If you want to pick up the _last_ appearance of the `max` in the array `x`, then that is simple too:
use `nz[-1][0]` instead of `nz[0][0]`.
2. Also, note that we use `torch.nonzero(mask, as_tuple=False)`; this is because of [this issue](https://github.com/pytorch/pytorch/issues/32994#issuecomment-629810935)

In [1]:
onnx_model = "example4.onnx"

In [2]:
import torch
import torch.nn as nn
import numpy as np

In [3]:
class SampleNet(nn.Module):
    def __init__(self):
        super(SampleNet, self).__init__()
    
    def forward(self, x):
        b = torch.max(x)
        mask = x.ge(b).type(torch.int64)
        nz = torch.nonzero(mask, as_tuple=False)
        return nz[0][0]

In [4]:
model = SampleNet()
model.eval()

SampleNet()

In [5]:
# the warmup stage
x = torch.LongTensor([1, 2, 3, 4])
out = model(x)  # the argmax

In [6]:
out

tensor(3)

In [7]:
torch.onnx.export(
model,
x,
onnx_model,
opset_version=11,
do_constant_folding=True,
input_names=['input'],
output_names=['output'])

In [8]:
# uncomment to install netron.
#!pip install netron
import netron
netron.start(onnx_model, port=8083)

Serving 'example4.onnx' at http://localhost:8083


### use the onnx model

In [10]:
import onnxruntime as ort
import numpy as np
sess_options = ort.SessionOptions()
sess_options.enable_profiling = True
sess = ort.InferenceSession(onnx_model)

In [11]:
sess.get_inputs()[0].name

'input'

In [12]:
# check out the signature of sess.run - it has to have the output, then something like a feed_dict.

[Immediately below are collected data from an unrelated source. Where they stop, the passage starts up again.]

import Mathlib.RingTheory.Polynomial.Chebyshev
import Mathlib.Analysis.SpecialFunctions.Trigonometric.Chebyshev.Basic
import Mathlib.Analysis.SpecialFunctions.Trigonometric.Inverse
import Mathlib.Analysis.Calculus.IteratedDeriv.Lemmas
import Mathlib.Algebra.Polynomial.Derivative
import Mathlib.Algebra.Polynomial.Eval.SMul
import Mathlib.Analysis.Calculus.Deriv.Polynomial
import HarnessLib

/-!
# Derivative bounds for Chebyshev polynomials and nonnegative Chebyshev combinations

Topic `Literature/Analysis/Fourier`.  The classical bounds of V. A. Markov / Bernstein type for the
Chebyshev polynomials on `[-1, 1]`,

  `|T_n^{(i)}(x)| ≤ n^{2i}`,  `|U_{n-1}^{(i)}(x)| ≤ n^{2i+1}`  (`n ≥ 1`, `|x| ≤ 1`),

proved by the elementary induction `T_n' = n U_{n-1}`, `U_{n-1} = U_{n-3} + 2 T_{n-1}` (so that all
derivatives of `T_n` are NONNEGATIVE combinations of lower Chebyshev polynomials and are maximised at
`x = 1`; this is the weak form `‖P_n^{(k)}‖ ≤ n^{2k}‖P_n‖` of V. A. Markov's inequality
[KalmykovNagyTotik2021, §6 (20)–(21)] for `P_n = T_n`, `U_{n-1} = T_n'/n`; the sharp value is
`T_n^{(i)}(1) = Π_{k<i}(n² − k²)/(2k+1)`), and the consequence used for finite-range
decompositions: a nonnegative combination `P = Σ_k w_k T_{n_k}` with `|n_k| ≤ D` satisfies
`|P^{(i)}(x)| ≤ D^{2i} Σ_k w_k` on `[-1,1]` (`abs_iterate_derivative_chebComb_le`) — the "bulk" bound
`λ^ℓ |∂_λ^ℓ W_t(λ)| ≲ 1` for `λ t² ≲ 1` of Bauerschmidt's polynomials [Bauerschmidt2013, Lemma 2.3],
[Buchholz2016, Lemma 5.1 (5.3)].  Also: `iteratedDeriv i (fun x => P.eval x) = (derivative^[i] P).eval`.

Everything is proved; no named facts.

## References
* S. Kalmykov, B. Nagy, V. Totik, *Bernstein- and Markov-type inequalities*, arXiv:2104.02348 (2021), §6
  (V. A. Markov's inequality for higher derivatives, (20)–(21)) [KalmykovNagyTotik2021].
* T. J. Rivlin, *The Chebyshev Polynomials*, Wiley 1974, Ch. 1 (`T_n(cos θ) = cos nθ`, the polynomials
  of the second kind) [Rivlin1974].
* R. Bauerschmidt, Probab. Theory Relat. Fields 157 (2013), Lemma 2.3 [Bauerschmidt2013].
* S. Buchholz, J. Funct. Anal. 275 (2018), Lemma 5.1 [Buchholz2016].
-/

noncomputable section

open Polynomial Finset

namespace Literature.Analysis.Fourier

open Polynomial.Chebyshev

/-! ## Chebyshev identities -/

/-- `U_n = U_{n-2} + 2 T_n` (all `n ∈ ℤ`). [folklore] -/
private theorem chebyshev_U_eq_U_sub_two_add (n : ℤ) : U ℝ n = U ℝ (n - 2) + 2 * T ℝ n := by
  have h1 := U_add_two ℝ (n - 2)
  have h2 := T_eq_U_sub_X_mul_U ℝ n
  rw [show n - 2 + 2 = n by ring, show n - 2 + 1 = n - 1 by ring] at h1
  linear_combination -h1 - 2 * h2

/-- `|T_n(x)| ≤ 1` for `|x| ≤ 1` (`T_n(cos θ) = cos nθ`). [cite: Rivlin1974, Ch. 1 §1.1] -/
theorem abs_eval_T_le_one (n : ℤ) {x : ℝ} (hx : x ∈ Set.Icc (-1 : ℝ) 1) : |(T ℝ n).eval x| ≤ 1 := by
  rw [Set.mem_Icc] at hx
  rw [← Real.cos_arccos hx.1 hx.2, T_real_cos]
  exact Real.abs_cos_le_one _

/-! ## The Markov-type bounds -/

/-- The joint bound `|T_n^{(i)}| ≤ n^{2i}` and `|U_{n-1}^{(i)}| ≤ n^{2i+1}` on `[-1,1]`, `n ≥ 1`, by the
induction `T_n' = n U_{n-1}`, `U_{n-1} = U_{n-3} + 2T_{n-1}` (weak V. A. Markov inequality for `T_n` and
`T_n'/n`). [cite: KalmykovNagyTotik2021, §6 (20)–(21)] -/
theorem abs_iterate_derivative_T_U_le :
    ∀ (n : ℕ), 1 ≤ n → ∀ (i : ℕ) (x : ℝ), x ∈ Set.Icc (-1 : ℝ) 1 →
      |(derivative^[i] (T ℝ n)).eval x| ≤ (n : ℝ) ^ (2 * i) ∧
        |(derivative^[i] (U ℝ ((n : ℤ) - 1))).eval x| ≤ (n : ℝ) ^ (2 * i + 1)
  | 0, h, _, _, _ => absurd h (by norm_num)
  | 1, _, i, x, hx => by
    rw [show ((1 : ℕ) : ℤ) = 1 by rfl, show (1 : ℤ) - 1 = 0 by ring, T_one, U_zero]
    rcases i with _ | _ | i
    · simp only [Function.iterate_zero, id_eq, eval_X, eval_one, Nat.cast_one, one_pow, abs_one]
      rw [Set.mem_Icc] at hx
      exact ⟨abs_le.2 ⟨hx.1, hx.2⟩, le_rfl⟩
    · simp
    · simp [Function.iterate_succ_apply, iterate_map_zero]
  | n + 2, _, i, x, hx => by
    -- induction hypotheses for `n + 1` (for `T_{n+1}`) and for `n` (for `U_{n-1}`)
    have ihT : ∀ i, |(derivative^[i] (T ℝ ((n : ℤ) + 1))).eval x| ≤ ((n : ℝ) + 1) ^ (2 * i) := by
      intro i
      have h := (abs_iterate_derivative_T_U_le (n + 1) (by omega) i x hx).1
      push_cast at h
      exact h
    have ihU : ∀ i, |(derivative^[i] (U ℝ ((n : ℤ) - 1))).eval x| ≤ (n : ℝ) ^ (2 * i + 1) := by
      intro i
      rcases Nat.eq_zero_or_pos n with h0 | hpos
      · subst h0
        simp [U_neg_one, iterate_map_zero]
      · exact (abs_iterate_derivative_T_U_le n hpos i x hx).2
    -- the `U` bound for `n + 2`: `U_{n+1} = U_{n-1} + 2 T_{n+1}`
    have hU : ∀ i, |(derivative^[i] (U ℝ (((n + 2 : ℕ) : ℤ) - 1))).eval x| ≤ ((n : ℝ) + 2) ^ (2 * i + 1) := by
      intro i
      have hid : U ℝ (((n + 2 : ℕ) : ℤ) - 1) = U ℝ ((n : ℤ) - 1) + (2 : ℝ) • T ℝ ((n : ℤ) + 1) := by
        rw [show (((n + 2 : ℕ) : ℤ) - 1) = (n : ℤ) + 1 by push_cast; ring, chebyshev_U_eq_U_sub_two_add,
          show (n : ℤ) + 1 - 2 = (n : ℤ) - 1 by ring, two_mul, two_smul]
      rw [hid, iterate_map_add, iterate_derivative_smul, eval_add, eval_smul, smul_eq_mul]
      refine (abs_add_le _ _).trans ?_
      rw [abs_mul, abs_two]
      have h1 := ihU i
      have h2 := ihT i
      -- `n^{2i+1} + 2 (n+1)^{2i} ≤ (n+2)^{2i+1}`
      have hn : (0 : ℝ) ≤ n := Nat.cast_nonneg n
      have e1 : (n : ℝ) ^ (2 * i + 1) ≤ (n : ℝ) * ((n : ℝ) + 2) ^ (2 * i) := by
        rw [pow_succ, mul_comm]
        exact mul_le_mul_of_nonneg_left (pow_le_pow_left₀ hn (by linarith) _) hn
      have e2 : ((n : ℝ) + 1) ^ (2 * i) ≤ ((n : ℝ) + 2) ^ (2 * i) :=
        pow_le_pow_left₀ (by linarith) (by linarith) _
      calc |eval x ((derivative^[i]) (U ℝ ((n : ℤ) - 1)))| + 2 * |eval x ((derivative^[i]) (T ℝ ((n : ℤ) + 1)))|
          ≤ (n : ℝ) * ((n : ℝ) + 2) ^ (2 * i) + 2 * ((n : ℝ) + 2) ^ (2 * i) := by linarith
        _ = ((n : ℝ) + 2) ^ (2 * i + 1) := by ring
    refine ⟨?_, by exact_mod_cast hU i⟩
    -- the `T` bound for `n + 2`: `T' = (n+2) U_{n+1}`
    rcases i with _ | i
    · simp only [Function.iterate_zero, id_eq, Nat.mul_zero, pow_zero]
      exact abs_eval_T_le_one _ hx
    · rw [Function.iterate_succ_apply, T_derivative_eq_U, iterate_derivative_intCast_mul, eval_mul, eval_intCast,
        abs_mul]
      push_cast
      rw [abs_of_nonneg (by positivity : (0 : ℝ) ≤ (n : ℝ) + 2)]
      calc ((n : ℝ) + 2) * |eval x ((derivative^[i]) (U ℝ ((n : ℤ) + 2 - 1)))|
          ≤ ((n : ℝ) + 2) * ((n : ℝ) + 2) ^ (2 * i + 1) := by
            refine mul_le_mul_of_nonneg_left ?_ (by positivity)
            have := hU i
            push_cast at this
            exact this
        _ = ((n : ℝ) + 2) ^ (2 * (i + 1)) := by ring

/-- **Markov-type bound for `T_n`**: `|T_n^{(i)}(x)| ≤ |n|^{2i}` on `[-1,1]`, all `n ∈ ℤ` (V. A. Markov's
inequality `‖P_n^{(k)}‖ ≤ n^{2k} ‖P_n‖` for `P_n = T_n`). [cite: KalmykovNagyTotik2021, §6 (21)] -/
theorem abs_iterate_derivative_T_le (n : ℤ) (i : ℕ) {x : ℝ} (hx : x ∈ Set.Icc (-1 : ℝ) 1) :
    |(derivative^[i] (T ℝ n)).eval x| ≤ (|n| : ℝ) ^ (2 * i) := by
  -- reduce to `n ≥ 0` by `T_{-n} = T_n`, then to `n ≥ 1`
  suffices h : ∀ m : ℕ, |(derivative^[i] (T ℝ m)).eval x| ≤ (m : ℝ) ^ (2 * i) by
    rcases Int.natAbs_eq n with hn | hn
    · rw [hn, Int.cast_natCast, Nat.abs_cast]; exact h _
    · rw [hn, T_neg, Int.cast_neg, Int.cast_natCast, abs_neg, Nat.abs_cast]; exact h _
  intro m
  rcases Nat.eq_zero_or_pos m with h0 | hpos
  · subst h0
    rcases i with _ | i
    · simp [T_zero]
    · simp [T_zero, Function.iterate_succ_apply]
  · exact (abs_iterate_derivative_T_U_le m hpos i x hx).1

/-! ## Nonnegative Chebyshev combinations -/

/-- **Bulk derivative bound for nonnegative Chebyshev combinations**: if `w_k ≥ 0` and `|n_k| ≤ D` then
`P = Σ_k w_k T_{n_k}` satisfies `|P^{(i)}(x)| ≤ D^{2i} Σ_k w_k` on `[-1,1]` (the `λt² ≲ 1` regime of the
symbol estimate for `W_t = Σ φ̂(ν/t) T_ν`). [cite: Buchholz2016, Lemma 5.1 (5.3)] -/
theorem abs_iterate_derivative_chebComb_le {ι : Type*} (S : Finset ι) (w : ι → ℝ) (nk : ι → ℤ) (D : ℕ)
    (hw : ∀ k ∈ S, 0 ≤ w k) (hn : ∀ k ∈ S, |nk k| ≤ D) (i : ℕ) {x : ℝ} (hx : x ∈ Set.Icc (-1 : ℝ) 1) :
    |(derivative^[i] (∑ k ∈ S, w k • T ℝ (nk k))).eval x| ≤ (D : ℝ) ^ (2 * i) * ∑ k ∈ S, w k := by
  rw [iterate_derivative_sum, eval_finsetSum, mul_sum]
  refine (abs_sum_le_sum_abs _ _).trans (sum_le_sum fun k hk => ?_)
  rw [iterate_derivative_smul, eval_smul, smul_eq_mul, abs_mul, abs_of_nonneg (hw k hk), mul_comm]
  refine mul_le_mul_of_nonneg_right ?_ (hw k hk)
  refine (abs_iterate_derivative_T_le (nk k) i hx).trans ?_
  have : (|nk k| : ℝ) ≤ D := by exact_mod_cast hn k hk
  exact pow_le_pow_left₀ (by positivity) this _

/-- Iterated derivatives of a polynomial function are the evaluations of the iterated formal derivatives.
[folklore] -/
private theorem iteratedDeriv_polynomial_eval (P : ℝ[X]) :
    ∀ i : ℕ, iteratedDeriv i (fun x => P.eval x) = fun x => (derivative^[i] P).eval x
  | 0 => by simp
  | i + 1 => by
    rw [iteratedDeriv_succ, iteratedDeriv_polynomial_eval P i, Function.iterate_succ_apply']
    funext x
    exact Polynomial.deriv _

/-- The bulk bound in analytic form: `|(d/dx)^i (Σ_k w_k T_{n_k})(x)| ≤ D^{2i} Σ_k w_k` on `[-1,1]`.
[cite: Buchholz2016, Lemma 5.1 (5.3)] -/
theorem abs_iteratedDeriv_chebComb_le {ι : Type*} (S : Finset ι) (w : ι → ℝ) (nk : ι → ℤ) (D : ℕ)
    (hw : ∀ k ∈ S, 0 ≤ w k) (hn : ∀ k ∈ S, |nk k| ≤ D) (i : ℕ) {x : ℝ} (hx : x ∈ Set.Icc (-1 : ℝ) 1) :
    |iteratedDeriv i (fun y => (∑ k ∈ S, w k • T ℝ (nk k)).eval y) x| ≤ (D : ℝ) ^ (2 * i) * ∑ k ∈ S, w k := by
  rw [iteratedDeriv_polynomial_eval]
  exact abs_iterate_derivative_chebComb_le S w nk D hw hn i hx

/-- Evaluation of a Chebyshev combination at `cos θ`: `(Σ_k w_k T_{n_k})(cos θ) = Σ_k w_k cos(n_k θ)`.
[cite: Rivlin1974, Ch. 1 §1.1] -/
theorem eval_chebComb_cos {ι : Type*} (S : Finset ι) (w : ι → ℝ) (nk : ι → ℤ) (θ : ℝ) :
    (∑ k ∈ S, w k • T ℝ (nk k)).eval (Real.cos θ) = ∑ k ∈ S, w k * Real.cos (nk k * θ) := by
  rw [eval_finsetSum]
  refine sum_congr rfl fun k _ => ?_
  rw [eval_smul, T_real_cos, smul_eq_mul]

end Literature.Analysis.Fourier

end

# either pass the feed dict directly.
# passing an array of any other size will result in an error.
outs = sess.run(['output'],
                       {
                         'input': np.array([11, 20, 22, 12], dtype=np.int64)  
                       })

print(outs)  # should be 2, since array[2] = 22

[array(2, dtype=int64)]